Further studies on the role of the residue 890 cysteine to tyrosine mutation in the M70 primase ORF of the temperature‐sensitive mutant ( tsm 5) of murine cytomegalovirus

A mutation (C890Y) introduced into the M70 primase gene of murine cytomegalovirus (MCMV) resulted in reduced viral replication in murine embryo fibroblasts at 40°C and the mutant was severely attenuated in vivo.
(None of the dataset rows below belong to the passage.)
/-- **KMS moment cuts for the canonical eigen-mixture of a Hermitian matrix (Boltzmann weights,
unnormalised).** Let `H` be Hermitian with Mathlib eigenbasis `v_c` and eigenvalues `E_c`,
`a : m → Matrix` a finite family of generators, `β` real, `K : ℕ`, and `P, Q : Fin (K+1) → Matrix m m ℂ`
coefficient matrices such that the matrix exponential polynomial
`Π(u) = Σ_k u^k P_k + e^{−u} Σ_k u^k Q_k` is positive semidefinite for every real `u`. Then the KMS MOMENT CUT
`R = Σ_k Σ_{ij} [ β^k (P_k)_{ij} · a_iᴴ ad_H^k(a_j) + β^k (Q_k)_{ij} · ad_H^k(a_j) a_iᴴ ]`,
`ad_H(X) = HX − XH`, is nonnegative in the Gibbs mixture: `0 ≤ Σ_c e^{−βE_c} Re⟨v_c, R v_c⟩`. In the
eigenbasis the sum is `Σ_{b,c} e^{−βE_c} · u_{bc}⋆ Π(β(E_b − E_c)) u_{bc}`, `(u_{bc})_j = ⟨v_b, a_j v_c⟩`
(moments of the spectral measure and detailed balance `e^{−βE_b} = e^{−βE_c} e^{−β(E_b − E_c)}`), termwise
`≥ 0`. `K = 1` is the matrix energy–entropy-balance cut; `m = 1` are the scalar KMS moment rows (the linear
correlation inequalities of Itoi–Ishimori–Sato–Sakamoto type). [cite: ItoiEtAl2023, Lemma 5]
[cite: FawziFawziScalet2024, Thm. 3.4] -/
theorem sum_exp_mul_re_expect_momentCut_nonneg {H : Matrix κ κ ℂ} (hH : H.IsHermitian)
    (a : m → Matrix κ κ ℂ) (β : ℝ) {K : ℕ} {P Q : Fin (K + 1) → Matrix m m ℂ}
    (hPi : ∀ u : ℝ, (∑ k : Fin (K + 1), ((u ^ (k : ℕ) : ℝ) : ℂ) • P k +
        ((Real.exp (-u) : ℝ) : ℂ) • ∑ k : Fin (K + 1), ((u ^ (k : ℕ) : ℝ) : ℂ) • Q k).PosSemidef) :
    0 ≤ ∑ c, Real.exp (-(β * hH.eigenvalues c)) *
      (star (fun i => (hH.eigenvectorUnitary : Matrix κ κ ℂ) i c) ⬝ᵥ
        ((∑ k : Fin (K + 1), ∑ i, ∑ j,
            ((((β ^ (k : ℕ) : ℝ) : ℂ) * P k i j) •
                ((a i)ᴴ * (fun X : Matrix κ κ ℂ => H * X - X * H)^[(k : ℕ)] (a j)) +
              (((β ^ (k : ℕ) : ℝ) : ℂ) * Q k i j) •
                ((fun X : Matrix κ κ ℂ => H * X - X * H)^[(k : ℕ)] (a j) * (a i)ᴴ))) *ᵥ
          fun i => (hH.eigenvectorUnitary : Matrix κ κ ℂ) i c)).re := by
  set V : Matrix κ κ ℂ := (hH.eigenvectorUnitary : Matrix κ κ ℂ) with hV
  set E : κ → ℝ := hH.eigenvalues with hE
  -- the `k`-slices of the cut
  set Rk : Fin (K + 1) → Matrix κ κ ℂ := fun k => ∑ i, ∑ j,
      ((((β ^ (k : ℕ) : ℝ) : ℂ) * P k i j) •
          ((a i)ᴴ * (fun X : Matrix κ κ ℂ => H * X - X * H)^[(k : ℕ)] (a j)) +
        (((β ^ (k : ℕ) : ℝ) : ℂ) * Q k i j) •
          ((fun X : Matrix κ κ ℂ => H * X - X * H)^[(k : ℕ)] (a j) * (a i)ᴴ)) with hRk
  -- unitarity and `H V = V D`
  have hVV : Vᴴ * V = 1 := by
    have h := Matrix.mem_unitaryGroup_iff'.1 hH.eigenvectorUnitary.2
    rwa [Matrix.star_eq_conjTranspose] at h
  have hVV' : V * Vᴴ = 1 := by
    have h := Matrix.mem_unitaryGroup_iff.1 hH.eigenvectorUnitary.2
    rwa [Matrix.star_eq_conjTranspose] at h
  set D : Matrix κ κ ℂ := diagonal (fun b => ((E b : ℝ) : ℂ)) with hD
  have hHV : H * V = V * D := by
    ext i c
    have hcol : (fun b => V b c) = ⇑(hH.eigenvectorBasis c) := funext fun b => by
      rw [hV, Matrix.IsHermitian.eigenvectorUnitary_apply]
    have h := hH.mulVec_eigenvectorBasis c
    rw [← hcol] at h
    have hi := congrFun h i
    simp only [mulVec, dotProduct, Pi.smul_apply] at hi
    rw [hD, mul_diagonal, Matrix.mul_apply, hi, RCLike.real_smul_eq_coe_mul, mul_comm]
    rfl
  have hD' : Vᴴ * H * V = D := by
    rw [Matrix.mul_assoc, hHV, ← Matrix.mul_assoc, hVV, Matrix.one_mul]
  -- the generators in the eigenbasis
  set C : m → Matrix κ κ ℂ := fun i => Vᴴ * a i * V with hC
  have hCt : ∀ i, (C i)ᴴ = Vᴴ * (a i)ᴴ * V := fun i => by
    rw [hC]
    dsimp only
    rw [conjTranspose_mul, conjTranspose_mul, conjTranspose_conjTranspose, Matrix.mul_assoc]
  have hconj : ∀ Y Z : Matrix κ κ ℂ, Vᴴ * (Y * Z) * V = (Vᴴ * Y * V) * (Vᴴ * Z * V) := by
    intro Y Z
    calc Vᴴ * (Y * Z) * V = Vᴴ * (Y * (V * Vᴴ) * Z) * V := by rw [hVV', Matrix.mul_one]
      _ = (Vᴴ * Y * V) * (Vᴴ * Z * V) := by simp only [Matrix.mul_assoc]
  -- iterated commutators in the eigenbasis
  have had : ∀ (j : m) (k : ℕ), Vᴴ * ((fun X : Matrix κ κ ℂ => H * X - X * H)^[k] (a j)) * V =
      (fun Y : Matrix κ κ ℂ => D * Y - Y * D)^[k] (C j) := fun j k =>
    conjTranspose_mul_iterate_commutator_mul hVV' hD' (a j) k
  have hadD : ∀ (j : m) (k : ℕ) (b c : κ), ((fun Y : Matrix κ κ ℂ => D * Y - Y * D)^[k] (C j)) b c =
      (((E b - E c) ^ k : ℝ) : ℂ) * C j b c := by
    intro j k b c
    rw [hD, iterate_commutator_diagonal_apply, ← Complex.ofReal_sub, ← Complex.ofReal_pow]
  -- Boltzmann weights
  set w : κ → ℂ := fun c => ((Real.exp (-(β * E c)) : ℝ) : ℂ) with hw
  have hwb : ∀ b c, w b = w c * ((Real.exp (-(β * (E b - E c))) : ℝ) : ℂ) := by
    intro b c
    simp only [hw]
    rw [← Complex.ofReal_mul, ← Real.exp_add]
    ring_nf
  -- the two spectral sums (moments; moments with detailed balance)
  have tP : ∀ (i j : m) (k : ℕ),
      ∑ c, w c * (Vᴴ * ((a i)ᴴ * (fun X : Matrix κ κ ℂ => H * X - X * H)^[k] (a j)) * V) c c =
        ∑ c, ∑ b, w c * ((((E b - E c) ^ k : ℝ) : ℂ) * (star (C i b c) * C j b c)) := by
    intro i j k
    refine Finset.sum_congr rfl fun c _ => ?_
    rw [hconj, ← hCt, had, Matrix.mul_apply, Finset.mul_sum]
    refine Finset.sum_congr rfl fun b _ => ?_
    rw [conjTranspose_apply, hadD]
    ring
  have tQ : ∀ (i j : m) (k : ℕ),
      ∑ c, w c * (Vᴴ * ((fun X : Matrix κ κ ℂ => H * X - X * H)^[k] (a j) * (a i)ᴴ) * V) c c =
        ∑ c, ∑ b, w b * ((((E b - E c) ^ k : ℝ) : ℂ) * (star (C i b c) * C j b c)) := by
    intro i j k
    have h1 : ∀ c, (Vᴴ * ((fun X : Matrix κ κ ℂ => H * X - X * H)^[k] (a j) * (a i)ᴴ) * V) c c =
        ∑ b, (((E c - E b) ^ k : ℝ) : ℂ) * C j c b * star (C i c b) := by
      intro c
      rw [hconj, ← hCt, had, Matrix.mul_apply]
      refine Finset.sum_congr rfl fun b _ => ?_
      rw [conjTranspose_apply, hadD]
    simp_rw [h1, Finset.mul_sum]
    rw [Finset.sum_comm]
    refine Finset.sum_congr rfl fun c _ => Finset.sum_congr rfl fun b _ => ?_
    ring
  -- `⟨v_c, R_k v_c⟩` entrywise
  have hRcc : ∀ k c, star (fun i => V i c) ⬝ᵥ (Rk k *ᵥ fun i => V i c) =
      ∑ i, ∑ j, ((((β ^ (k : ℕ) : ℝ) : ℂ) * P k i j) *
          (Vᴴ * ((a i)ᴴ * (fun X : Matrix κ κ ℂ => H * X - X * H)^[(k : ℕ)] (a j)) * V) c c +
        (((β ^ (k : ℕ) : ℝ) : ℂ) * Q k i j) *
          (Vᴴ * ((fun X : Matrix κ κ ℂ => H * X - X * H)^[(k : ℕ)] (a j) * (a i)ᴴ) * V) c c) := by
    intro k c
    rw [← conjTranspose_mul_mul_apply_same₄, hRk]
    dsimp only
    rw [Matrix.mul_sum, Matrix.sum_mul, Matrix.sum_apply]
    refine Finset.sum_congr rfl fun i _ => ?_
    rw [Matrix.mul_sum, Matrix.sum_mul, Matrix.sum_apply]
    refine Finset.sum_congr rfl fun j _ => ?_
    simp only [Matrix.mul_add, Matrix.add_mul, Matrix.mul_smul, Matrix.smul_mul, Matrix.add_apply,
      Matrix.smul_apply, smul_eq_mul]
  -- the slice identity: `Σ_c w_c ⟨v_c, R_k v_c⟩ = Σ_c Σ_b w_c · u_{bc}⋆ Π_k(β(E_b − E_c)) u_{bc}`
  have hslice : ∀ k, ∑ c, w c * (star (fun i => V i c) ⬝ᵥ (Rk k *ᵥ fun i => V i c)) =
      ∑ c, ∑ b, w c * (star (fun j => C j b c) ⬝ᵥ
        (((((β * (E b - E c)) ^ (k : ℕ) : ℝ) : ℂ) • P k +
            ((Real.exp (-(β * (E b - E c))) * (β * (E b - E c)) ^ (k : ℕ) : ℝ) : ℂ) • Q k) *ᵥ
          fun j => C j b c)) := by
    intro k
    -- pull the `c`-sum inside
    have h1 : ∑ c, w c * (star (fun i => V i c) ⬝ᵥ (Rk k *ᵥ fun i => V i c)) =
        ∑ i, ∑ j, ((((β ^ (k : ℕ) : ℝ) : ℂ) * P k i j) *
            ∑ c, w c * (Vᴴ * ((a i)ᴴ * (fun X : Matrix κ κ ℂ => H * X - X * H)^[(k : ℕ)] (a j)) * V) c c +
          (((β ^ (k : ℕ) : ℝ) : ℂ) * Q k i j) *
            ∑ c, w c * (Vᴴ * ((fun X : Matrix κ κ ℂ => H * X - X * H)^[(k : ℕ)] (a j) * (a i)ᴴ) * V) c c) := by
      simp_rw [hRcc, Finset.mul_sum]
      rw [Finset.sum_comm]
      refine Finset.sum_congr rfl fun i _ => ?_
      rw [Finset.sum_comm]
      refine Finset.sum_congr rfl fun j _ => ?_
      rw [← Finset.sum_add_distrib]
      exact Finset.sum_congr rfl fun c _ => by ring
    -- insert the spectral sums and collect per `(b, c)`
    have h2 : ∀ i j, (((β ^ (k : ℕ) : ℝ) : ℂ) * P k i j) *
            ∑ c, w c * (Vᴴ * ((a i)ᴴ * (fun X : Matrix κ κ ℂ => H * X - X * H)^[(k : ℕ)] (a j)) * V) c c +
          (((β ^ (k : ℕ) : ℝ) : ℂ) * Q k i j) *
            ∑ c, w c * (Vᴴ * ((fun X : Matrix κ κ ℂ => H * X - X * H)^[(k : ℕ)] (a j) * (a i)ᴴ) * V) c c =
        ∑ c, ∑ b, w c * (((((β * (E b - E c)) ^ (k : ℕ) : ℝ) : ℂ) • P k +
            ((Real.exp (-(β * (E b - E c))) * (β * (E b - E c)) ^ (k : ℕ) : ℝ) : ℂ) • Q k) i j *
          (star (C i b c) * C j b c)) := by
      intro i j
      rw [tP, tQ, Finset.mul_sum, Finset.mul_sum, ← Finset.sum_add_distrib]
      refine Finset.sum_congr rfl fun c _ => ?_
      rw [Finset.mul_sum, Finset.mul_sum, ← Finset.sum_add_distrib]
      refine Finset.sum_congr rfl fun b _ => ?_
      rw [hwb b c]
      simp only [Matrix.add_apply, Matrix.smul_apply, smul_eq_mul, mul_pow]
      push_cast
      ring
    have hcomm4 : ∀ F : m → m → κ → κ → ℂ,
        ∑ i, ∑ j, ∑ c, ∑ b, F i j c b = ∑ c, ∑ b, ∑ i, ∑ j, F i j c b := by
      intro F
      calc ∑ i, ∑ j, ∑ c, ∑ b, F i j c b
          = ∑ i, ∑ c, ∑ j, ∑ b, F i j c b := Finset.sum_congr rfl fun i _ => Finset.sum_comm
        _ = ∑ c, ∑ i, ∑ j, ∑ b, F i j c b := Finset.sum_comm
        _ = ∑ c, ∑ i, ∑ b, ∑ j, F i j c b :=
            Finset.sum_congr rfl fun c _ => Finset.sum_congr rfl fun i _ => Finset.sum_comm
        _ = ∑ c, ∑ b, ∑ i, ∑ j, F i j c b := Finset.sum_congr rfl fun c _ => Finset.sum_comm
    rw [h1]
    simp_rw [h2]
    refine (hcomm4 _).trans (Finset.sum_congr rfl fun c _ => Finset.sum_congr rfl fun b _ => ?_)
    rw [← sum_sum_mul_star_mul_eq_dotProduct_mulVec, Finset.mul_sum]
    refine Finset.sum_congr rfl fun i _ => ?_
    rw [Finset.mul_sum]
  -- assemble the slices: `⟨v_c, R v_c⟩ = Σ_k ⟨v_c, R_k v_c⟩`
  have hR : (∑ k : Fin (K + 1), ∑ i, ∑ j,
      ((((β ^ (k : ℕ) : ℝ) : ℂ) * P k i j) •
          ((a i)ᴴ * (fun X : Matrix κ κ ℂ => H * X - X * H)^[(k : ℕ)] (a j)) +
        (((β ^ (k : ℕ) : ℝ) : ℂ) * Q k i j) •
          ((fun X : Matrix κ κ ℂ => H * X - X * H)^[(k : ℕ)] (a j) * (a i)ᴴ))) = ∑ k : Fin (K + 1), Rk k := by
    rw [hRk]
  have hRcc' : ∀ c, star (fun i => V i c) ⬝ᵥ ((∑ k : Fin (K + 1), Rk k) *ᵥ fun i => V i c) =
      ∑ k : Fin (K + 1), star (fun i => V i c) ⬝ᵥ (Rk k *ᵥ fun i => V i c) := by
    intro c
    rw [← conjTranspose_mul_mul_apply_same₄, Matrix.mul_sum, Matrix.sum_mul, Matrix.sum_apply]
    exact Finset.sum_congr rfl fun k _ => conjTranspose_mul_mul_apply_same₄ V (Rk k) c
  -- the total: `Σ_c w_c ⟨v_c, R v_c⟩ = Σ_c Σ_b w_c · u_{bc}⋆ Π(β(E_b − E_c)) u_{bc}`
  have hsum : ∑ c, w c * (star (fun i => V i c) ⬝ᵥ ((∑ k : Fin (K + 1), Rk k) *ᵥ fun i => V i c)) =
      ∑ c, ∑ b, w c * (star (fun j => C j b c) ⬝ᵥ
        ((∑ k : Fin (K + 1), (((β * (E b - E c)) ^ (k : ℕ) : ℝ) : ℂ) • P k +
            ((Real.exp (-(β * (E b - E c))) : ℝ) : ℂ) •
              ∑ k : Fin (K + 1), (((β * (E b - E c)) ^ (k : ℕ) : ℝ) : ℂ) • Q k) *ᵥ fun j => C j b c)) := by
    simp_rw [hRcc', Finset.mul_sum]
    rw [Finset.sum_comm]
    simp_rw [hslice]
    rw [Finset.sum_comm]
    refine Finset.sum_congr rfl fun c _ => ?_
    rw [Finset.sum_comm]
    refine Finset.sum_congr rfl fun b _ => ?_
    rw [← Finset.mul_sum]
    congr 1
    simp_rw [← sum_sum_mul_star_mul_eq_dotProduct_mulVec]
    rw [Finset.sum_comm]
    refine Finset.sum_congr rfl fun i _ => ?_
    rw [Finset.sum_comm]
    refine Finset.sum_congr rfl fun j _ => ?_
    rw [← Finset.sum_mul]
    congr 1
    rw [Matrix.add_apply, Matrix.smul_apply, Matrix.sum_apply, Matrix.sum_apply, smul_eq_mul,
      Finset.mul_sum, ← Finset.sum_add_distrib]
    refine Finset.sum_congr rfl fun k _ => ?_
    simp only [Matrix.add_apply, Matrix.smul_apply, smul_eq_mul]
    push_cast
    ring
  -- real parts
  have hre : ∑ c, Real.exp (-(β * E c)) * (star (fun i => V i c) ⬝ᵥ ((∑ k : Fin (K + 1), Rk k) *ᵥ fun i => V i c)).re =
      (∑ c, w c * (star (fun i => V i c) ⬝ᵥ ((∑ k : Fin (K + 1), Rk k) *ᵥ fun i => V i c))).re := by
    rw [Complex.re_sum]
    exact Finset.sum_congr rfl fun c _ => by rw [hw, Complex.re_ofReal_mul]
  rw [hR, hre, hsum, Complex.re_sum]
  refine Finset.sum_nonneg fun c _ => ?_
  rw [Complex.re_sum]
  refine Finset.sum_nonneg fun b _ => ?_
  rw [hw, Complex.re_ofReal_mul]
  refine mul_nonneg (Real.exp_pos _).le ?_
  obtain ⟨hq, -⟩ := Complex.nonneg_iff.1 ((hPi (β * (E b - E c))).dotProduct_mulVec_nonneg (fun j => C j b c))
  exact hq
The attenuated replication of the M70 mutant was also observed in Raw 264.7 macrophages at 37°C, demonstrating that the mutation produced a defective rather than an unstable protein possibly reducing the amount of functional protein under different environmental conditions. Many synonymous mutations were introduced into this ORF by changing codon preferences that should reduce the efficiency of gene translation, but not change protein sequence or structure. Two Bacterial Artificial Chromosome (BAC) constructs were produced with 155 codons (at the distal third of the M70 gene) changed to MCMV less preferred codons and with either cysteine (BAC70 155Cys ) or tyrosine (BAC70 155Tyr ) at residue 890. Upon transfection of these BACs into NIH 3T3 cells, only BAC70 155Cys produced virus and this mutant Mt70 155Cys replicated similarly to its revertant and the wt MCMV K181 (Perth) variant. A metagenomic analysis of the protein structure of the primase using PredictProtein showed that the change from cysteine (M70Cys) to tyrosine (M70Tyr) has a marked effect on protein structure. However, when the cysteine residue was replaced by serine (M70Ser) or methionine (M70Met), which produced mutant viruses with a wild‐type phenotype, the predicted structure was similar to the wild‐type structure. J. Med. Virol. 88:1613–1621, 2016 . © 2016 Wiley Periodicals, Inc.